What you have to do: Using the data below, copy out all lines with the word "clause".

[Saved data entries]
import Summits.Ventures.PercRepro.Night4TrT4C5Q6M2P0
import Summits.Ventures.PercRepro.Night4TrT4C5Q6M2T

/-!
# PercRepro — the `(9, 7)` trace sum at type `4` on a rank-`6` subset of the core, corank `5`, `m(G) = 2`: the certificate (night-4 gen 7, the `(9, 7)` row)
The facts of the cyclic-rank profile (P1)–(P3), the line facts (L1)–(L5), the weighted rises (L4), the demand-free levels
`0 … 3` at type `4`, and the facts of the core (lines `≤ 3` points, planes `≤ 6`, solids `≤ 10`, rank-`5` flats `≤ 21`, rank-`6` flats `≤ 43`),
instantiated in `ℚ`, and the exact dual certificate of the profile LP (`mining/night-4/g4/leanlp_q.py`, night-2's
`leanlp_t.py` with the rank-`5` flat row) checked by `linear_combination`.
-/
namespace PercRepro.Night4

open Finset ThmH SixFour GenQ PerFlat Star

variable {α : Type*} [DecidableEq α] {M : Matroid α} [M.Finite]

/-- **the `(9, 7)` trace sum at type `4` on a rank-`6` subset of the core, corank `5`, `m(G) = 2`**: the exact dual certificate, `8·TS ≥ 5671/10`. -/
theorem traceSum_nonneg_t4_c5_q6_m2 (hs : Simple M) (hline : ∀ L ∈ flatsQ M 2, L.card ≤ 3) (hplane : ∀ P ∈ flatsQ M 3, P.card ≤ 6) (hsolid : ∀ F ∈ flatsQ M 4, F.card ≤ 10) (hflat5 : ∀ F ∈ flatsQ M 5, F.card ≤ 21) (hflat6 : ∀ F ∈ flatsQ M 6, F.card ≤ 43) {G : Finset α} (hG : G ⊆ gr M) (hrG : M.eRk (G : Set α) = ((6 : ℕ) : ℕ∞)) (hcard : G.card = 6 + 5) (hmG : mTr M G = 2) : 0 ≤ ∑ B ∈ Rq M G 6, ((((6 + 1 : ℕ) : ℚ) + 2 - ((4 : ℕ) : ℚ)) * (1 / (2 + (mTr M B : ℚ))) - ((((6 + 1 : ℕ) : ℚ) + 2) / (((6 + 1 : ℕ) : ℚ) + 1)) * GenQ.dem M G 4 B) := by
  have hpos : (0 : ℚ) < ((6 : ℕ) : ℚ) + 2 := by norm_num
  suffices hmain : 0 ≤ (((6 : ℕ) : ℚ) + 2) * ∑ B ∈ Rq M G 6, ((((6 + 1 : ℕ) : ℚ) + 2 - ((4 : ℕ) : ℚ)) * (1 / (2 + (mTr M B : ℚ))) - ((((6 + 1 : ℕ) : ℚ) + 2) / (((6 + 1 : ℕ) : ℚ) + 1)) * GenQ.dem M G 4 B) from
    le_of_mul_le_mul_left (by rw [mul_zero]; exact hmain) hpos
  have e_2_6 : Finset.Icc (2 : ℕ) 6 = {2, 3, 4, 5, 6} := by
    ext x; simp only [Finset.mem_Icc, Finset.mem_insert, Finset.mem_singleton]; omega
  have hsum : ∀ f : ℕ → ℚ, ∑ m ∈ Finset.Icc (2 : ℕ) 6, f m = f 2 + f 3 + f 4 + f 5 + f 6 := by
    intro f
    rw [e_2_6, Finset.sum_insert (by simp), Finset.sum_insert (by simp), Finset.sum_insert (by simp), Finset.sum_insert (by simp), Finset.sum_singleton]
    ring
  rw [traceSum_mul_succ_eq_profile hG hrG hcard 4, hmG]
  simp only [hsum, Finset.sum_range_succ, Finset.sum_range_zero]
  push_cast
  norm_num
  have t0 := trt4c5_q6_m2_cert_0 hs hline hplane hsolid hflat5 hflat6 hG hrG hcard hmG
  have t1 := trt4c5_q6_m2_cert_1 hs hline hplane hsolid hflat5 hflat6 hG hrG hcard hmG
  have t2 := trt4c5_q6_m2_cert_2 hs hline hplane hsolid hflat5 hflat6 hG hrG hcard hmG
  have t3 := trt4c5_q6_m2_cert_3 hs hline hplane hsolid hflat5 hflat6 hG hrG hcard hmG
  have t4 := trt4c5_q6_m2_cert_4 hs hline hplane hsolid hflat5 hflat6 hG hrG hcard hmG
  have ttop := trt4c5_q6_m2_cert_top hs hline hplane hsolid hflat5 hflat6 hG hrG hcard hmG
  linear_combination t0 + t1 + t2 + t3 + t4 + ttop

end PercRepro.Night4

...

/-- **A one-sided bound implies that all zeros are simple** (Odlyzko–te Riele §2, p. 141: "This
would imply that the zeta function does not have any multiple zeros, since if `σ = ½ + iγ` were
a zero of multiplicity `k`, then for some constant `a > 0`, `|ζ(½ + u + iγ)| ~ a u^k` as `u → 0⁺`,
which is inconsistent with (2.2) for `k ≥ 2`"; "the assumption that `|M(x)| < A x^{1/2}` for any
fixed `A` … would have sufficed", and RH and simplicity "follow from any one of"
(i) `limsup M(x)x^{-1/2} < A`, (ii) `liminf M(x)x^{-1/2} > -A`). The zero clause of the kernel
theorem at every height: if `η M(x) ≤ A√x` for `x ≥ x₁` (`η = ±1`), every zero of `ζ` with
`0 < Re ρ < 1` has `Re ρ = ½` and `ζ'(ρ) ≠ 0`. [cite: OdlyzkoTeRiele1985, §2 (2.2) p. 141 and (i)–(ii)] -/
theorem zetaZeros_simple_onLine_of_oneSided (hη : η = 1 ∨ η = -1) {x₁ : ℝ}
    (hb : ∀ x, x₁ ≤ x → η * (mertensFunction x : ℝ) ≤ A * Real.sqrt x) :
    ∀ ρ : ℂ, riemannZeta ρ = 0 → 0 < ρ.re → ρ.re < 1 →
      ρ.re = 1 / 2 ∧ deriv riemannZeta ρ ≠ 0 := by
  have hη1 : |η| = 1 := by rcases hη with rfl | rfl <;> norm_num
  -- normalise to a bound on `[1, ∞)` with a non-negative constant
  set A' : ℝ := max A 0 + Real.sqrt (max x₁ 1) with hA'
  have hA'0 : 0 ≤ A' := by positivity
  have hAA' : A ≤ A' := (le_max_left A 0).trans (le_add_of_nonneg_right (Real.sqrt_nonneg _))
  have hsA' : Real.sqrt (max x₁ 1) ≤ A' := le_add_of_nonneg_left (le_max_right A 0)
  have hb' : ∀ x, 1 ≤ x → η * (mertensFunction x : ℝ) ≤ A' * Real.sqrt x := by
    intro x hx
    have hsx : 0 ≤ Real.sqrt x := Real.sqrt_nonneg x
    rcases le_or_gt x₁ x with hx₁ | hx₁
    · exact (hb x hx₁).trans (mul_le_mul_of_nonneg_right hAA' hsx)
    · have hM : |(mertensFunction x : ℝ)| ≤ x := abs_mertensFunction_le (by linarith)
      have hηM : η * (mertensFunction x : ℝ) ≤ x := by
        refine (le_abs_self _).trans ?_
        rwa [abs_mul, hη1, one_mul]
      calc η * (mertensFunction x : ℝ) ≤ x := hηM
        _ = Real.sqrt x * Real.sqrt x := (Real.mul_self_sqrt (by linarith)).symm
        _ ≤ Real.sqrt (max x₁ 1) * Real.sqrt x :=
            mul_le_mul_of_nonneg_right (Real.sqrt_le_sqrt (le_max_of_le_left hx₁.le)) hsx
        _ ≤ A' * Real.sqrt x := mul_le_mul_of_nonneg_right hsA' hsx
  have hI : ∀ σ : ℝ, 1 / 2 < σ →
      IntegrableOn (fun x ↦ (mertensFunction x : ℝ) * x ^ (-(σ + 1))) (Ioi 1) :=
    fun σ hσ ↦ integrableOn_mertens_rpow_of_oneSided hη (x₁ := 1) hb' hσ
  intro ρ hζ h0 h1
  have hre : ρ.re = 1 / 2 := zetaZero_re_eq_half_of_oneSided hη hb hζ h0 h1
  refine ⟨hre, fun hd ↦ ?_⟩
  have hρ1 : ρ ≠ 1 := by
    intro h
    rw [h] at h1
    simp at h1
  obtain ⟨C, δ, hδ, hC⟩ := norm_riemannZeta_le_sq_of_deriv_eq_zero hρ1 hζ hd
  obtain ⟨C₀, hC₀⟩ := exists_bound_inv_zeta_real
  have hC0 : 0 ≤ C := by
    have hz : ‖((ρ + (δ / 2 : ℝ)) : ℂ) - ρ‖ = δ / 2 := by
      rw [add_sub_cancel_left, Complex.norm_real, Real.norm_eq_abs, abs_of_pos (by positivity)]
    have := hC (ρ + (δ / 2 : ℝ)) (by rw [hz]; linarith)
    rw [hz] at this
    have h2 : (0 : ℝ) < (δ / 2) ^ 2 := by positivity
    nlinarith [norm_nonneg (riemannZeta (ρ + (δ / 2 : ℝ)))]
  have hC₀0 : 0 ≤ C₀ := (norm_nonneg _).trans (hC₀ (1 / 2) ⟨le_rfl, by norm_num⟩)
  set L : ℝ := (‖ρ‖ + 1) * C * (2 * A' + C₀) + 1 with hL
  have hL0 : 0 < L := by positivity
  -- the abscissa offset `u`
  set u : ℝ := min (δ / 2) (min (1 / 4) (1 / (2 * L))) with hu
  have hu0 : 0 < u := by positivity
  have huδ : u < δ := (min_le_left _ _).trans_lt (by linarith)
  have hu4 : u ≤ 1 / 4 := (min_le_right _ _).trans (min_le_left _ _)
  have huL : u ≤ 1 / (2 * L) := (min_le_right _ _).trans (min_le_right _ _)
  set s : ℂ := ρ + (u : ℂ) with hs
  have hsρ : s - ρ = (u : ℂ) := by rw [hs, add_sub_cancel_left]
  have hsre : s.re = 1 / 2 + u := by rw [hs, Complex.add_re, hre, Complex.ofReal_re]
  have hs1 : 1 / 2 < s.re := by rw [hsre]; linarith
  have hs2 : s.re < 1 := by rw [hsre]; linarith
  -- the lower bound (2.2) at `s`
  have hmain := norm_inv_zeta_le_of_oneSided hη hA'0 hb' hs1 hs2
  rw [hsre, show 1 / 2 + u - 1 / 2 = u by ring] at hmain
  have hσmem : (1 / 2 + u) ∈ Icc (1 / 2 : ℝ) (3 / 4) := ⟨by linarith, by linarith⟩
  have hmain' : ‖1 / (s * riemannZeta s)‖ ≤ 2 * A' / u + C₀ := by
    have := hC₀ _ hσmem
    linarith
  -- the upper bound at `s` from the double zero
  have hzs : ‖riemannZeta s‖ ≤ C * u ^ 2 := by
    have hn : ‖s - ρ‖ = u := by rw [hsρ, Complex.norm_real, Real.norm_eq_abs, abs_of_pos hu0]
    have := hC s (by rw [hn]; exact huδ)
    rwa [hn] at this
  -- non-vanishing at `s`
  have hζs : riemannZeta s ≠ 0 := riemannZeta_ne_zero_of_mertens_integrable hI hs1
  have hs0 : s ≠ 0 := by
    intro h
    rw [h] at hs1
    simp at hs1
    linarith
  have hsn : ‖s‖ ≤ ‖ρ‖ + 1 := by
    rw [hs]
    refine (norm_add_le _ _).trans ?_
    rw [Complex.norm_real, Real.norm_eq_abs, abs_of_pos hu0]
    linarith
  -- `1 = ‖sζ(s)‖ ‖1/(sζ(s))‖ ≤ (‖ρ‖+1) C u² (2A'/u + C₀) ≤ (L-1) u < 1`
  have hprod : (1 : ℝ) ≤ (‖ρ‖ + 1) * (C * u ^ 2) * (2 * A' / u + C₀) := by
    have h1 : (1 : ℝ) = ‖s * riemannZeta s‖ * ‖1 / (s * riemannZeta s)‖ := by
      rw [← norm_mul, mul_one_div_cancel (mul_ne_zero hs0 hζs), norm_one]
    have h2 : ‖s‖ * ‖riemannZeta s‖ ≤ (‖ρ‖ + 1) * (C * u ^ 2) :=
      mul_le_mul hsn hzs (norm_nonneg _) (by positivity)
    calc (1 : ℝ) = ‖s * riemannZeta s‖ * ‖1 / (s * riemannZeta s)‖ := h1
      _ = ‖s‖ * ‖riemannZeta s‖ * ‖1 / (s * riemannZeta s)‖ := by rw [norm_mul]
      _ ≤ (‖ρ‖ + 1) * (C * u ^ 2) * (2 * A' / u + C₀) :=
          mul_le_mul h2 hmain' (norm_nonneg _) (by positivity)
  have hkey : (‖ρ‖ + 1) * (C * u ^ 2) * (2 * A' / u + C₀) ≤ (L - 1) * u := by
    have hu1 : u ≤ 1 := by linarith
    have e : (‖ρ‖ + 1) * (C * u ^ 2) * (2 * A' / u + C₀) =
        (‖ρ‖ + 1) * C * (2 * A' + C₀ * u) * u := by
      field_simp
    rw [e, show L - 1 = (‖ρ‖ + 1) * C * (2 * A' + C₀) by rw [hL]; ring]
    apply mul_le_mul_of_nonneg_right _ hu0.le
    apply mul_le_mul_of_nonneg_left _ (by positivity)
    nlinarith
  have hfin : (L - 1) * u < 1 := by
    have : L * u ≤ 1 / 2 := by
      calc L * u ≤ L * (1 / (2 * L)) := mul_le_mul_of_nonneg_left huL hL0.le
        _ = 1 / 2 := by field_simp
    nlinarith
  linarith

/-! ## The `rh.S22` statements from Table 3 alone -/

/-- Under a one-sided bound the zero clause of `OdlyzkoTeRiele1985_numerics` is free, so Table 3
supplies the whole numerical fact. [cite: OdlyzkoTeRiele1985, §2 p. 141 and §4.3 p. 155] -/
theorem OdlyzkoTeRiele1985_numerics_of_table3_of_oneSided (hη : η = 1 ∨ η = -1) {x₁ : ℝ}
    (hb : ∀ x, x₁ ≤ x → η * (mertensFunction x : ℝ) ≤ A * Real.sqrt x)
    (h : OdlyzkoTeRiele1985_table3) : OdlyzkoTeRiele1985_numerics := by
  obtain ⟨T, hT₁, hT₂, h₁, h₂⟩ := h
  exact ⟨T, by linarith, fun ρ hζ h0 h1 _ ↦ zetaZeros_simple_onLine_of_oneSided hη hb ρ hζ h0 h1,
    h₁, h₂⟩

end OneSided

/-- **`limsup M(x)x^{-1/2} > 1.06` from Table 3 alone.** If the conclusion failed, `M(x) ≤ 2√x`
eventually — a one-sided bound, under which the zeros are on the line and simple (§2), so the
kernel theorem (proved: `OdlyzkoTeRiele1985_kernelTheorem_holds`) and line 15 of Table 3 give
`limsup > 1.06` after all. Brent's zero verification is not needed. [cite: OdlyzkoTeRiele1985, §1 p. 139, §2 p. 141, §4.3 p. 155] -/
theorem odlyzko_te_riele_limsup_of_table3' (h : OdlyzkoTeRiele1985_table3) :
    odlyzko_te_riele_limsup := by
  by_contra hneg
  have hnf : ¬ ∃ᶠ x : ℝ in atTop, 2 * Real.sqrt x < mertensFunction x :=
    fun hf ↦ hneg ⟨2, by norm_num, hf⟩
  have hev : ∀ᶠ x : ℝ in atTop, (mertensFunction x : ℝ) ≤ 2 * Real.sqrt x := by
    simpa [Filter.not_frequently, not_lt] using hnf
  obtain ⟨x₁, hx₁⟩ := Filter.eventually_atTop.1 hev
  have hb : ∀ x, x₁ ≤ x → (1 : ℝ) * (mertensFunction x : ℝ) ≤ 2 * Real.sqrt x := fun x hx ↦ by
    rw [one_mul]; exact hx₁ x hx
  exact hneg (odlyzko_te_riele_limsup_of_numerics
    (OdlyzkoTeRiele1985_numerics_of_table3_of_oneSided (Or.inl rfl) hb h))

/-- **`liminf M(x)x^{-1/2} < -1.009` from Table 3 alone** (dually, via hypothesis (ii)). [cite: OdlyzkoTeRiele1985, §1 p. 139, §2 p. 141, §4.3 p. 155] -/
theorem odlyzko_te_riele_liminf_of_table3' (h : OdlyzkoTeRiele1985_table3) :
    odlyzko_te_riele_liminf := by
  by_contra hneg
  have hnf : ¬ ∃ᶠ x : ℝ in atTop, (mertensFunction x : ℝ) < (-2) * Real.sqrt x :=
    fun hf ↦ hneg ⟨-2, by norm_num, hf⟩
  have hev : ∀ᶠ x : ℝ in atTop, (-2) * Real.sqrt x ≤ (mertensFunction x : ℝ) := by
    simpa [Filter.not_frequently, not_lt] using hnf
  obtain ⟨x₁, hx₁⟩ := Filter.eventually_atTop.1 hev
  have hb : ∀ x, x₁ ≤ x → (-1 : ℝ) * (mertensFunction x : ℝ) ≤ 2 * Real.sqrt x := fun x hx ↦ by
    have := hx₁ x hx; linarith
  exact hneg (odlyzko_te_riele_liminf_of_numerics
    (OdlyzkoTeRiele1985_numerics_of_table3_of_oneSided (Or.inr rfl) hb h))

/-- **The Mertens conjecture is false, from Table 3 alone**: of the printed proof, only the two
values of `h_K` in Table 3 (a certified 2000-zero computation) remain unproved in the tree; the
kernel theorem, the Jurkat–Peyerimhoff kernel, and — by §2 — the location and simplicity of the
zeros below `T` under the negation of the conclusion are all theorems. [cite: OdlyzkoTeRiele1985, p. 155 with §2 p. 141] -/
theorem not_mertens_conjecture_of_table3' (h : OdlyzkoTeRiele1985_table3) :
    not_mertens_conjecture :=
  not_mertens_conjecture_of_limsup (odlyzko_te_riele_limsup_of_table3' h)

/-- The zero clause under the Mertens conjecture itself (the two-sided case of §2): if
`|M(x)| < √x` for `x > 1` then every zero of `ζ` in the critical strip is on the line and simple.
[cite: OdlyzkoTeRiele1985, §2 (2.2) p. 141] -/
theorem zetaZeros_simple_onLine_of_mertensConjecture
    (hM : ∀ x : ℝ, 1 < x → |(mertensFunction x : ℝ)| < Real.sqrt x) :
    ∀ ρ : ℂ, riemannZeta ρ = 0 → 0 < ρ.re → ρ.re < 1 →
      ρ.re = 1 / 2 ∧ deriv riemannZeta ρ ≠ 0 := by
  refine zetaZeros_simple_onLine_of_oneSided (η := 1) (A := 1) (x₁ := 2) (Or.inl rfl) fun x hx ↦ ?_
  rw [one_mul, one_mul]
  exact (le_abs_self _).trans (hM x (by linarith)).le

Task response:
(i) `limsup M(x)x^{-1/2} < A`, (ii) `liminf M(x)x^{-1/2} > -A`). The zero clause of the kernel
/-- Under a one-sided bound the zero clause of `OdlyzkoTeRiele1985_numerics` is free, so Table 3
/-- The zero clause under the Mertens conjecture itself (the two-sided case of §2): if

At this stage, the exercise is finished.